To state a claim under the Miller Act, a subcontractor or material supplier must establish that it: 

  • has supplied labor or materials in the prosecution of work provided for in the prime contract; 
  • has not been paid; 
  • believed in good faith that the labor or materials were intended for the specified work; and 
  • complied with the “jurisdictional prerequisites” to bringing the action.
What are “Jurisdictional Prerequisites?” 
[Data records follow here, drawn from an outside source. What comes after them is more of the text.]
import Summits.QuantumFields.GaugeBoot.OneOverNExpansion
import HarnessLib

/-!
# The `1/N` expansion to all orders: identification and uniqueness of the coefficients (gauge-boot, ADDENDUM 30 part F)

HONEST FRAMING (cell `pub-gaugeboot`, page 1 of every file): the venture produces certified bounds
on lattice expectations at stated coupling, gauge group, dimension and torus size; NOT a mass gap,
NOT a continuum limit, NOT a string tension; NOT Yang–Mills-summit-bearing (barriers
`FixedCouplingUltralocality`, `PerturbativeInvisibility`).  Strong-coupling `SO(N)` lattice gauge theory with free boundary
condition (S. Chatterjee, Comm. Math. Phys. **366** (2019); S. Chatterjee, J. Jafarov, arXiv:1604.04777); nothing about
four-dimensional continuum Yang–Mills or a mass gap.

## Content

★★★ `oneOverN_coefficients` — the sibling's `1/N` expansion (`OneOverNExpansion.oneOverN_expansion`) repackaged with
(a) normalised constants `C_k ≥ 0`, `L_k ≥ 1`; (b) the IDENTIFICATION OF THE ZEROTH COEFFICIENT with the string sum of
gauge–string duality, `f_0(β, s) = Σ_{X ∈ 𝒳(s)} w_β(X)` (Chatterjee 2019, Theorem 3.1; by uniqueness for the symmetrized equation,
ADDENDUM 28), so that the `k = 1` statement reads `N(⟨W_{l₁}⋯W_{lₙ}⟩/Nⁿ − Σ_X w_β(X)) → f_1`; (c) UNIQUENESS OF THE HIERARCHY
(Chatterjee–Jafarov, Theorem 5.6): for every `k` and every class `(M, L)` there is `β₁(d,k,M,L) > 0` such that for `|β| ≤ β₁` any
functions `g_0, …, g_k` of class `M L^{|s|}` with `g_0(∅) = 1`, `g_i(∅) = 0` and the recursion (5.2) coincide with `f_0, …, f_k`
on loop sequences in minimal representation — the coefficients are canonical, whichever way they are produced (limits here;
string sums of genus `k/2` in the source).  Also `superlog_linear`: the cubes `[−N, N]^d` are admissible.

Everything is `[folklore]` given the siblings.
-/

noncomputable section

open Filter Topology
open Literature.Probability.LatticeModels (Site box)
open Literature.MathematicalPhysics.QuantumFieldTheory (latticeNorm)
open Literature.MathematicalPhysics.QuantumFieldTheory.Chatterjee2019LargeN
open Literature.MathematicalPhysics.QuantumFieldTheory.Chatterjee2019LargeN.CoeffCatalanBoundProof

namespace Summit.QuantumFields.GaugeBoot

namespace StringDuality

variable {d : ℕ}

/-! ## Linear cubes are admissible -/

/-- `L² ≤ 2·2^L`. [folklore] -/
theorem sq_le_two_mul_two_pow : ∀ L : ℕ, L * L ≤ 2 * 2 ^ L
  | 0 => by norm_num
  | 1 => by norm_num
  | 2 => by norm_num
  | 3 => by norm_num
  | L + 4 => by
      have ih := sq_le_two_mul_two_pow (L + 3)
      have h : (L + 4) * (L + 4) ≤ 2 * ((L + 3) * (L + 3)) := by nlinarith
      calc (L + 4) * (L + 4) ≤ 2 * ((L + 3) * (L + 3)) := h
        _ ≤ 2 * (2 * 2 ^ (L + 3)) := Nat.mul_le_mul_left 2 ih
        _ = 2 * 2 ^ (L + 4) := by ring

/-- **The cubes `[−N, N]^d` grow super-logarithmically**: `a·log₂N ≤ N` eventually, for every `a`. [folklore] -/
theorem superlog_linear (a : ℕ) : ∀ᶠ N : ℕ in atTop, a * Nat.log 2 N ≤ N := by
  filter_upwards [eventually_ge_atTop (2 ^ (2 * a))] with N hN
  have h1 : 2 * a ≤ Nat.log 2 N := Nat.le_log_of_pow_le one_lt_two hN
  have hN0 : N ≠ 0 := by have := Nat.one_le_two_pow (n := 2 * a); omega
  have h2 : 2 ^ Nat.log 2 N ≤ N := Nat.pow_log_le_self 2 hN0
  have h3 := sq_le_two_mul_two_pow (Nat.log 2 N)
  nlinarith

variable (d)

/-- ★★★ **The `1/N` expansion to all orders, with the coefficients identified and unique.**  See the module docstring and
`oneOverN_expansion` (`F (k+2) β = f_k(β, ·)`, `F 0 = F 1 = 0`).
[cite: ChatterjeeJafarov2016OneOverN, Theorem 3.1 (ii), (iii), Theorem 5.1, Theorem 5.6; Chatterjee2019LargeN, Theorem 3.1, Theorem 9.9] -/
theorem oneOverN_coefficients (hd : 2 ≤ d) :
    ∃ β₀ : ℕ → ℝ, (∀ k, 0 < β₀ k) ∧ (∀ k, β₀ (k + 1) ≤ β₀ k) ∧
    ∃ C L : ℕ → ℝ, (∀ k, 0 ≤ C k) ∧ (∀ k, 1 ≤ L k) ∧ ∃ F : ℕ → ℝ → LoopSeq d → ℝ,
      (∀ (β : ℝ) (u : LoopSeq d), F 0 β u = 0) ∧ (∀ (β : ℝ) (u : LoopSeq d), F 1 β u = 0) ∧
      -- (A) the expansion, order by order
      (∀ (k : ℕ) (β : ℝ), |β| ≤ β₀ k →
        F (k + 2) β [] = (if k = 0 then 1 else 0) ∧
        (∀ s : LoopSeq d, IsLoopSeq s → |F (k + 2) β s| ≤ C k * L k ^ s.len) ∧
        (∀ s : LoopSeq d, IsLoopSeq s → s ≠ [] →
          (s.len : ℝ) * F (k + 2) β s -
              ((∑ o : InvIdx s, F (k + 2) β (s.negSplitAt o)) - (∑ o : SameIdx s, F (k + 2) β (s.posSplitAt o))
                + β * (∑ o : DeformIdx s, F (k + 2) β (s.negDeformAt o))
                - β * (∑ o : DeformIdx s, F (k + 2) β (s.posDeformAt o))) =
            (s.len : ℝ) * F (k + 1) β s
              + ((∑ o : SameIdx s, F (k + 1) β (s.negTwistAt o)) - ∑ o : InvIdx s, F (k + 1) β (s.posTwistAt o))
              + ((∑ o : MergeIdx s, F k β (s.negMergeAt o)) - ∑ o : MergeIdx s, F k β (s.posMergeAt o))) ∧
        (∀ M : ℕ → ℕ, (∀ a : ℕ, ∀ᶠ N : ℕ in atTop, a * Nat.log 2 N ≤ M N) → ∀ s : LoopSeq d, IsLoopSeq s →
          Tendsto (fun N : ℕ => (N : ℝ) ^ k *
            (phi N β (box d (M N)) s - ∑ i ∈ Finset.range k, F (i + 2) β s / (N : ℝ) ^ i)) atTop (𝓝 (F (k + 2) β s)))) ∧
      -- (B) the zeroth coefficient is the string sum of gauge–string duality
      (∀ β : ℝ, |β| ≤ β₀ 0 → ∀ s : LoopSeq d, IsLoopSeq s → F 2 β s = ∑' X : Trajectory s, X.weight β) ∧
      -- (C) uniqueness of the hierarchy
      (∀ (k : ℕ) (Mb Lb : ℝ), 0 ≤ Mb → 1 ≤ Lb → ∃ β₁ : ℝ, 0 < β₁ ∧ ∀ β : ℝ, |β| ≤ β₁ → ∀ G : ℕ → LoopSeq d → ℝ,
        (∀ u : LoopSeq d, G 0 u = 0) → (∀ u : LoopSeq d, G 1 u = 0) →
        (∀ i, i ≤ k → G (i + 2) [] = if i = 0 then 1 else 0) →
        (∀ i, i ≤ k → ∀ s : LoopSeq d, IsLoopSeq s → |G (i + 2) s| ≤ Mb * Lb ^ s.len) →
        (∀ i, i ≤ k → ∀ s : LoopSeq d, IsLoopSeq s → s ≠ [] →
          (s.len : ℝ) * G (i + 2) s -
              ((∑ o : InvIdx s, G (i + 2) (s.negSplitAt o)) - (∑ o : SameIdx s, G (i + 2) (s.posSplitAt o))
                + β * (∑ o : DeformIdx s, G (i + 2) (s.negDeformAt o)) - β * (∑ o : DeformIdx s, G (i + 2) (s.posDeformAt o))) =
            (s.len : ℝ) * G (i + 1) s
              + ((∑ o : SameIdx s, G (i + 1) (s.negTwistAt o)) - ∑ o : InvIdx s, G (i + 1) (s.posTwistAt o))
              + ((∑ o : MergeIdx s, G i (s.negMergeAt o)) - ∑ o : MergeIdx s, G i (s.posMergeAt o))) →
        ∀ i, i ≤ k → ∀ s : LoopSeq d, IsLoopSeq s → G (i + 2) s = F (i + 2) β s) := by
  obtain ⟨β₀, hpos, hanti, C, L, F, hF0, hF1, H⟩ := oneOverN_expansion d hd
  have hnilS : IsLoopSeq ([] : LoopSeq d) := fun l hl => by simp at hl
  -- (a) normalised constants
  have hC0 : ∀ k, 0 ≤ C k := by
    intro k
    obtain ⟨hnil, hb, -, -⟩ := H k 0 (by rw [abs_zero]; exact (hpos k).le)
    have h := hb [] hnilS
    rw [hnil, LoopSeq.len_nil, pow_zero, mul_one] at h
    split_ifs at h <;> linarith [abs_nonneg (1 : ℝ), abs_nonneg (0 : ℝ), h]
  set L' : ℕ → ℝ := fun k => max |L k| 1 with hL'
  have hL'1 : ∀ k, 1 ≤ L' k := fun k => le_max_right _ _
  have hbound : ∀ (k : ℕ) (β : ℝ), |β| ≤ β₀ k → ∀ s : LoopSeq d, IsLoopSeq s → |F (k + 2) β s| ≤ C k * L' k ^ s.len := by
    intro k β hβ s hs
    refine ((H k β hβ).2.1 s hs).trans (mul_le_mul_of_nonneg_left ?_ (hC0 k))
    calc L k ^ s.len ≤ |L k ^ s.len| := le_abs_self _
      _ = |L k| ^ s.len := abs_pow _ _
      _ ≤ L' k ^ s.len := pow_le_pow_left₀ (abs_nonneg _) (le_max_left _ _) _
  -- the thresholds for (B)
  have hKd := one_le_bigK d
  have hβT : (0 : ℝ) < 1 / (2 * bigK d ^ 5) := by positivity
  obtain ⟨βz, hβz, Uz⟩ := symmetrized_unique (d := d) (M := max (C 0) 2) (L := max (L' 0) (4 * bigK d))
    (le_max_of_le_right (by norm_num)) (le_max_of_le_left (hL'1 0))
  set β₀' : ℕ → ℝ := fun k => min (β₀ k) (min (1 / (2 * bigK d ^ 5)) βz) with hβ₀'
  have hβ₀'le : ∀ k, β₀' k ≤ β₀ k := fun k => min_le_left _ _
  refine ⟨β₀', fun k => lt_min (hpos k) (lt_min hβT hβz), fun k => min_le_min (hanti k) le_rfl, C, L', hC0, hL'1, F, hF0, hF1,
    fun k β hβ => ?_, ?_, ?_⟩
  · obtain ⟨h1, -, h3, h4⟩ := H k β (hβ.trans (hβ₀'le k))
    exact ⟨h1, hbound k β (hβ.trans (hβ₀'le k)), h3, h4⟩
  · -- (B) `f_0 = T`
    intro β hβ s hs
    have hb0 : |β| ≤ β₀ 0 := hβ.trans (hβ₀'le 0)
    have hbT : |β| ≤ 1 / (2 * bigK d ^ 5) := hβ.trans ((min_le_right _ _).trans (min_le_left _ _))
    have hbz : |β| ≤ βz := hβ.trans ((min_le_right _ _).trans (min_le_right _ _))
    obtain ⟨hnil, -, heq, -⟩ := H 0 β hb0
    refine Uz β hbz (F 2 β) (fun t => ∑' X : Trajectory t, X.weight β) (by rw [hnil, if_pos rfl, trajectorySum_nil])
      (fun t ht => (hbound 0 β hb0 t ht).trans ?_) (fun t ht => (trajectorySum_summable_and_abs_le hbT ht).2.trans ?_)
      (fun t ht hne => ?_) (fun t ht hne => trajectorySum_equation hbT ht hne) s hs
    · exact mul_le_mul (le_max_left _ _) (pow_le_pow_left₀ (by linarith [hL'1 0]) (le_max_left _ _) _)
        (pow_nonneg (by linarith [hL'1 0]) _) (le_max_of_le_right (by norm_num))
    · exact mul_le_mul (le_max_right _ _) (pow_le_pow_left₀ (by positivity) (le_max_right _ _) _)
        (pow_nonneg (by positivity) _) (le_max_of_le_right (by norm_num))
    · have h := heq t ht hne
      simp only [hF0, hF1, mul_zero, Finset.sum_const_zero, sub_self, add_zero] at h
      linarith
  · -- (C) uniqueness of the hierarchy, by induction on `k`
    intro k
    induction k with
    | zero =>
      intro Mb Lb hMb hLb
      obtain ⟨βw, hβw, Uw⟩ := sourced_symmetrized_unique (d := d) (M := max Mb (C 0)) (L := max Lb (L' 0))
        (le_max_of_le_left hMb) (le_max_of_le_left hLb)
      refine ⟨min (β₀ 0) βw, lt_min (hpos 0) hβw, fun β hβ G hG0 hG1 hGnil hGb hGeq i hi s hs => ?_⟩
      obtain rfl : i = 0 := Nat.le_zero.mp hi
      have hb0 : |β| ≤ β₀ 0 := hβ.trans (min_le_left _ _)
      obtain ⟨hnil, -, heq, -⟩ := H 0 β hb0
      refine Uw β (hβ.trans (min_le_right _ _)) (fun _ => 0) (G 2) (F 2 β)
        (by rw [hGnil 0 le_rfl, hnil]) (fun t ht => (hGb 0 le_rfl t ht).trans ?_)
        (fun t ht => (hbound 0 β hb0 t ht).trans ?_) (fun t ht hne => ?_) (fun t ht hne => ?_) s hs
      · exact mul_le_mul (le_max_left _ _) (pow_le_pow_left₀ (by linarith) (le_max_left _ _) _)
          (pow_nonneg (by linarith) _) (le_max_of_le_left hMb)
      · exact mul_le_mul (le_max_right _ _) (pow_le_pow_left₀ (by linarith [hL'1 0]) (le_max_right _ _) _)
          (pow_nonneg (by linarith [hL'1 0]) _) (le_max_of_le_left hMb)
      · have h := hGeq 0 le_rfl t ht hne
        simp only [hG0, hG1, mul_zero, Finset.sum_const_zero, sub_self, add_zero] at h
        exact h
      · have h := heq t ht hne
        simp only [hF0, hF1, mul_zero, Finset.sum_const_zero, sub_self, add_zero] at h
        exact h
    | succ k ih =>
      intro Mb Lb hMb hLb
      obtain ⟨βk, hβk, Uk⟩ := ih Mb Lb hMb hLb
      obtain ⟨βw, hβw, Uw⟩ := sourced_symmetrized_unique (d := d) (M := max Mb (C (k + 1))) (L := max Lb (L' (k + 1)))
        (le_max_of_le_left hMb) (le_max_of_le_left hLb)
      refine ⟨min βk (min (β₀ (k + 1)) βw), lt_min hβk (lt_min (hpos _) hβw),
        fun β hβ G hG0 hG1 hGnil hGb hGeq i hi s hs => ?_⟩
      have hbk : |β| ≤ βk := hβ.trans (min_le_left _ _)
      have hb1 : |β| ≤ β₀ (k + 1) := hβ.trans ((min_le_right _ _).trans (min_le_left _ _))
      have hbw : |β| ≤ βw := hβ.trans ((min_le_right _ _).trans (min_le_right _ _))
      -- the lower coefficients agree
      have hlow : ∀ i, i ≤ k → ∀ t : LoopSeq d, IsLoopSeq t → G (i + 2) t = F (i + 2) β t :=
        Uk β hbk G hG0 hG1 (fun i hi => hGnil i (Nat.le_succ_of_le hi)) (fun i hi => hGb i (Nat.le_succ_of_le hi))
          (fun i hi => hGeq i (Nat.le_succ_of_le hi))
      rcases Nat.lt_or_ge i (k + 1) with hik | hik
      · exact hlow i (Nat.lt_succ_iff.mp hik) s hs
      obtain rfl : i = k + 1 := le_antisymm hi hik
      -- the top coefficient: same sourced equation
      obtain ⟨hnil, -, heq, -⟩ := H (k + 1) β hb1
      have hprev : ∀ t : LoopSeq d, IsLoopSeq t → G (k + 2) t = F (k + 2) β t := hlow k le_rfl
      have hprev' : ∀ t : LoopSeq d, IsLoopSeq t → G (k + 1) t = F (k + 1) β t := by
        intro t ht
        rcases k with _ | k
        · rw [hG1, hF1]
        · exact hlow k (Nat.le_succ k) t ht
      refine Uw β hbw (fun t => (t.len : ℝ) * F (k + 2) β t
          + ((∑ o : SameIdx t, F (k + 2) β (t.negTwistAt o)) - ∑ o : InvIdx t, F (k + 2) β (t.posTwistAt o))
          + ((∑ o : MergeIdx t, F (k + 1) β (t.negMergeAt o)) - ∑ o : MergeIdx t, F (k + 1) β (t.posMergeAt o)))
        (G (k + 1 + 2)) (F (k + 1 + 2) β) (by rw [hGnil (k + 1) le_rfl, hnil])
        (fun t ht => (hGb (k + 1) le_rfl t ht).trans ?_) (fun t ht => (hbound (k + 1) β hb1 t ht).trans ?_)
        (fun t ht hne => ?_) (fun t ht hne => heq t ht hne) s hs
      · exact mul_le_mul (le_max_left _ _) (pow_le_pow_left₀ (by linarith) (le_max_left _ _) _)
          (pow_nonneg (by linarith) _) (le_max_of_le_left hMb)
      · exact mul_le_mul (le_max_right _ _) (pow_le_pow_left₀ (by linarith [hL'1 (k + 1)]) (le_max_right _ _) _)
          (pow_nonneg (by linarith [hL'1 (k + 1)]) _) (le_max_of_le_left hMb)
      · rw [hGeq (k + 1) le_rfl t ht hne, hprev t ht]
        simp only [hprev _ (ht.negTwistAt _), hprev _ (ht.posTwistAt _), hprev' _ (ht.negMergeAt _),
          hprev' _ (ht.posMergeAt _)]

end StringDuality

end Summit.QuantumFields.GaugeBoot

end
A first-tier subcontractor only has to comply with one jurisdictional prerequisite; a second-tier subcontractor has to comply with two. Both need to initiate a lawsuit sometime after 90 days of last providing labor and materials and before one year of last providing labor or materials to the project. The lawsuit must be brought in the name of the United States for the use and benefit of the subcontractor or second-tier subcontractor suing and the suit must filed in the federal district court in which the contract was to be performed. Additionally, a second-tier subcontractor has to provide written notice to the contractor within 90 days from the date on which the person performed the last of the labor, or furnished last of the material for which the claim is made. The notice must state: 

  • the amount claimed; and 
  • the name of the party it provided labor or materials to. 
How Long Will It Take to Get Paid? 

Unfortunately, there is no clear answer. Some cases will resolve before the complaint is filed, others may be stayed pursuant to a pass-through or liquidation agreement, and still others may go to trial. Lawyers are required to represent subcontractors and second-tier subcontractors in Miller Act litigation. It makes sense to speak with a lawyer if the project is over and payment has not been received. An attorney can help ensure that all requirements are met in a timely manner and may be able to help gauge the timing of potential payment with more specific information, such as the general contractor, the amount due, why payment was not made and the judge assigned to the case.